*Task data*.
import Summits.HubbardSuperconductivity.HubbardSuperconductivity.Theorems.AnisotropyChordTransferFibre3FinX3Eval

/-!
# Route `AnisotropyChord` / H0 rotor rung: FIN per-`L` GM₃ (X5), `L = 29` — rows `N₁` / D / side-condition cell facts, part `p38`

Kernel facts (`decide +kernel`) for cert cells 96, 97 of the per-`L` grid of `L = 29`: `xbnCellAny2` (row `N₁` on XB2 point wedges recomputed in the kernel, exporting the literal brackets `nt ⊇ T⁺ − 3λ₂` and `tb ⊇ T⁺·D`), `xdCellAnyN0` (row D, reads `nt`), `sdCellAnyZN` (side condition, reads `nt`); evaluators `…FinX3Eval` / `…FinX5Eval`; constants from the compiled design probe (x3probe/x3plan, margins c ×0.985, b ×1.03, aD ×1.03); assembled in `…FinX5GM3TwentyNine`.
Prover seat `hubbard-h0-rotor-p3` g8; helper for piece A = stmt-HubbardSuperconductivity-23918 of rung 19089 (`--supports`, helper class).
WHAT THIS IS NOT: nothing here proves superconductivity in the Hubbard model (rotor TARGET as worded stays FALSE, g15 verdict); kernel facts for the FIN certificate of ONE conditional reduction.  Tree imports only; zero data; standard axioms.
-/

set_option linter.dupNamespace false
set_option autoImplicit false

namespace Summit.HubbardSuperconductivity.HubbardSuperconductivity.Theorems.AnisotropyChord.Transfer.Fibre3

namespace FinXD

open FinXB FinCell Hole2

set_option maxHeartbeats 4000000 in
/-- row `N₁` of cell 96 of `L = 29` (`c = 3/5`), exporting `nt`, `tb`. [folklore] -/
theorem xn29_96 : xbnCellAny2 29 (49/50 : ℚ) 663935084724416 680533461842527 (3/5 : ℚ) ((1379276989965 : ℤ), (5751145400198 : ℤ)) ((1993172374148723 : ℤ), (2047363687942269 : ℤ)) = true := by decide +kernel

set_option maxHeartbeats 4000000 in
/-- row D of cell 96 of `L = 29` (`aD = 81/1000`). [folklore] -/
theorem xd29_96 : xdCellAnyN0 29 (49/50 : ℚ) 663935084724416 680533461842527 (81/1000 : ℚ) ((1379276989965 : ℤ), (5751145400198 : ℤ)) = true := by decide +kernel

set_option maxHeartbeats 4000000 in
/-- side condition of cell 96 of `L = 29` (`c, b = 72/100, aD`). [folklore] -/
theorem sd29_96 : sdCellAnyZN 29 (49/50 : ℚ) 100 663935084724416 680533461842527 ((3/5 : ℚ), (72 : ℕ), (81/1000 : ℚ)) ((1379276989965 : ℤ), (5751145400198 : ℤ)) = true := by decide +kernel

set_option maxHeartbeats 4000000 in
/-- row `N₁` of cell 97 of `L = 29` (`c = 3/5`), exporting `nt`, `tb`. [folklore] -/
theorem xn29_97 : xbnCellAny2 29 (49/50 : ℚ) 680533461842527 697546798388591 (3/5 : ℚ) ((1612434067455 : ℤ), (6023075390103 : ℤ)) ((2043200358655183 : ℤ), (2098675931495729 : ℤ)) = true := by decide +kernel

set_option maxHeartbeats 4000000 in
/-- row D of cell 97 of `L = 29` (`aD = 81/1000`). [folklore] -/
theorem xd29_97 : xdCellAnyN0 29 (49/50 : ℚ) 680533461842527 697546798388591 (81/1000 : ℚ) ((1612434067455 : ℤ), (6023075390103 : ℤ)) = true := by decide +kernel

set_option maxHeartbeats 4000000 in
/-- side condition of cell 97 of `L = 29` (`c, b = 73/100, aD`). [folklore] -/
theorem sd29_97 : sdCellAnyZN 29 (49/50 : ℚ) 100 680533461842527 697546798388591 ((3/5 : ℚ), (73 : ℕ), (81/1000 : ℚ)) ((1612434067455 : ℤ), (6023075390103 : ℤ)) = true := by decide +kernel

end FinXD

end Summit.HubbardSuperconductivity.HubbardSuperconductivity.Theorems.AnisotropyChord.Transfer.Fibre3
/-!
# The acceptance column from paired model draws: a two-sided certificate for `acc(p, q)` whose
# rate does not see the weight ceiling, and the A-vs-B acceptance comparison WITHOUT a parity
# hypothesis

HONEST FRAMING: exact (Metropolis-corrected) sampling algorithms for lattice gauge theory;
figures of merit are autocorrelation/cost numbers at stated couplings and volumes; no
continuum-physics claim.

Venture `LatticeQCDFlow` (cell pub-lqcd), topic `Scoring`; FANOUT row 4 (`s0-u1-b`, rung S0-B:
two independent codes A, B for the 2D U(1) flow sampler; acceptance test "A vs B within 3 pp").
The parity-leg files (`Scoring/ParityLeg*`) bound the DISCREPANCY `|acc(p,q) − acc(p,q')|` of the
two codes' equilibrium acceptances under a density-parity hypothesis.  This file certifies each
acceptance DIRECTLY, with no hypothesis relating the two codes, from the one resource a flow
provides for free — independent proposals — used in disjoint PAIRS.  The equilibrium acceptance of
the flow (independence Metropolis) sampler with normalised target `p` and model `q > 0` is
`acc(p,q) = ∫∫ min(p(a)q(b), p(b)q(a)) dμ dμ` (`Exactness.FlowAcceptanceModelLipschitz`), and

  `min(p(a)q(b), p(b)q(a)) = q(a)q(b)·min(w(a), w(b))`, `w = p/q`,

so `acc(p,q) = E min(w(x), w(x'))` for an INDEPENDENT PAIR `x, x'` of model draws: the pair-minimum
of importance ratios is an unbiased one-pair estimator.  Under a weight ceiling `p ≤ Wq` it lies in
`[0, W]`, but its SECOND MOMENT is at most `E[w(x)w(x')] = (∫p)² = 1` whatever `W` is
(`min(u,v)² ≤ uv`).  Hence, for `k` independent pairs with pair-minimum sum `V`:
* lower tail (Maurer 2003 / BLM Ex. 2.9, tree `Literature…NonnegativeLowerTail`, second moment
  only): `P(V + kt ≤ k·acc) ≤ exp(−kt²/2)` — NO dependence on `W`;
* upper tail (Bernstein, BLM (2.10), tree `Literature…BennettBernsteinMeasure`, summands `≤ W`,
  variance proxy `1`): `P(k(acc + t) ≤ V) ≤ exp(−kt²/(2(1 + Wt/3)))` — `W` enters only through
  `Wt/3`.
(Hoeffding would give `exp(−2kt²/W²)`.)  NEW WORK of the cell (elementary); cited facts are BLM
2013 Ex. 2.9 and eq. (2.10), both proved in the tree; no definition is introduced.

## Setting

`(Ω, P)` a probability space; `(X, μ)` s-finite; `p ≥ 0` measurable, `∫ p = 1`; `q > 0` measurable
integrable; PAIRS `(xᵢ, x'ᵢ)`: measurable, laws `μ.withDensity q`, `xᵢ ⟂ x'ᵢ` (`hin`), pairs
independent across `i` (`hpair : iIndepFun (fun i ω => (xᵢ ω, x'ᵢ ω)) P`) — e.g. disjoint pairs of
one i.i.d. proposal stream; `k = #s`; `V = Σ_{i∈s} min(p(xᵢ)/q(xᵢ), p(x'ᵢ)/q(x'ᵢ))`.

## What is proved

§1 `map_pair_eq_withDensity_prod`, `integral_pair_eq` (the pair has density `q ⊗ q` w.r.t.
`μ ⊗ μ`; `E H(x,x') = ∫ H·(q⊗q)`).  §2 `min_div_mul_eq_min_mul`, **`integral_pairMin_eq_meanAccept`**
(`∫ min(w,w')·(q⊗q) = acc(p,q)`), `integral_pairMin_comp_eq_meanAccept` (unbiasedness),
**`integral_sq_pairMin_comp_le_one`** (`E min(w(x),w(x'))² ≤ 1`).  §3
**`acceptance_pairedDraws_lower/upper/confidence`**: `P(t ≤ |V/k − acc(p,q)|) ≤ exp(−kt²/2) +
exp(−kt²/(2(1 + Wt/3)))` (`k ≥ 1`, `t > 0`, ceiling `p ≤ Wq`).  §4
**`acceptance_AB_pairedDraws_confidence`** — two codes `q, q'` (ceilings `W, W'`), paired draws
from each, NOTHING assumed between the codes or the legs: `P( t + t' ≤ |(V/k − V'/k') − (acc(p,q)
− acc(p,q'))| )` is at most the sum of the two two-sided bounds.

Reading for row 4 (value-free; no number of ours, no sealed value): each code's equilibrium
acceptance is a certified reading from `2k` of its own proposals and normalised weights, to `±t`
at a rate `kt²/2` that a poor weight ceiling does not degrade; the A-vs-B acceptance difference is
certified to `±(t + t')` around the difference of the pair estimates, with no density parity
between the codes.  NOT CLAIMED: unnormalised weights (the printed monitor is a RATIO `U/W̄`, row
3's `Scoring/AcceptanceMonitorConcentration`, finite frame, Chebyshev level); the all-pairs
U-statistic (Hoeffding 1963 §5); the bookkeeping that disjoint pairs of one i.i.d. stream satisfy
`hpair`/`hin`; the realised acceptance RATE of a finite chain; any number re-scored.
-/

noncomputable section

*Work task*. The answer must be the line containing "any number re-scored." and every line after it to the end of the data, exactly as written.

*Expected answer*.
`hpair`/`hin`; the realised acceptance RATE of a finite chain; any number re-scored.
-/

noncomputable section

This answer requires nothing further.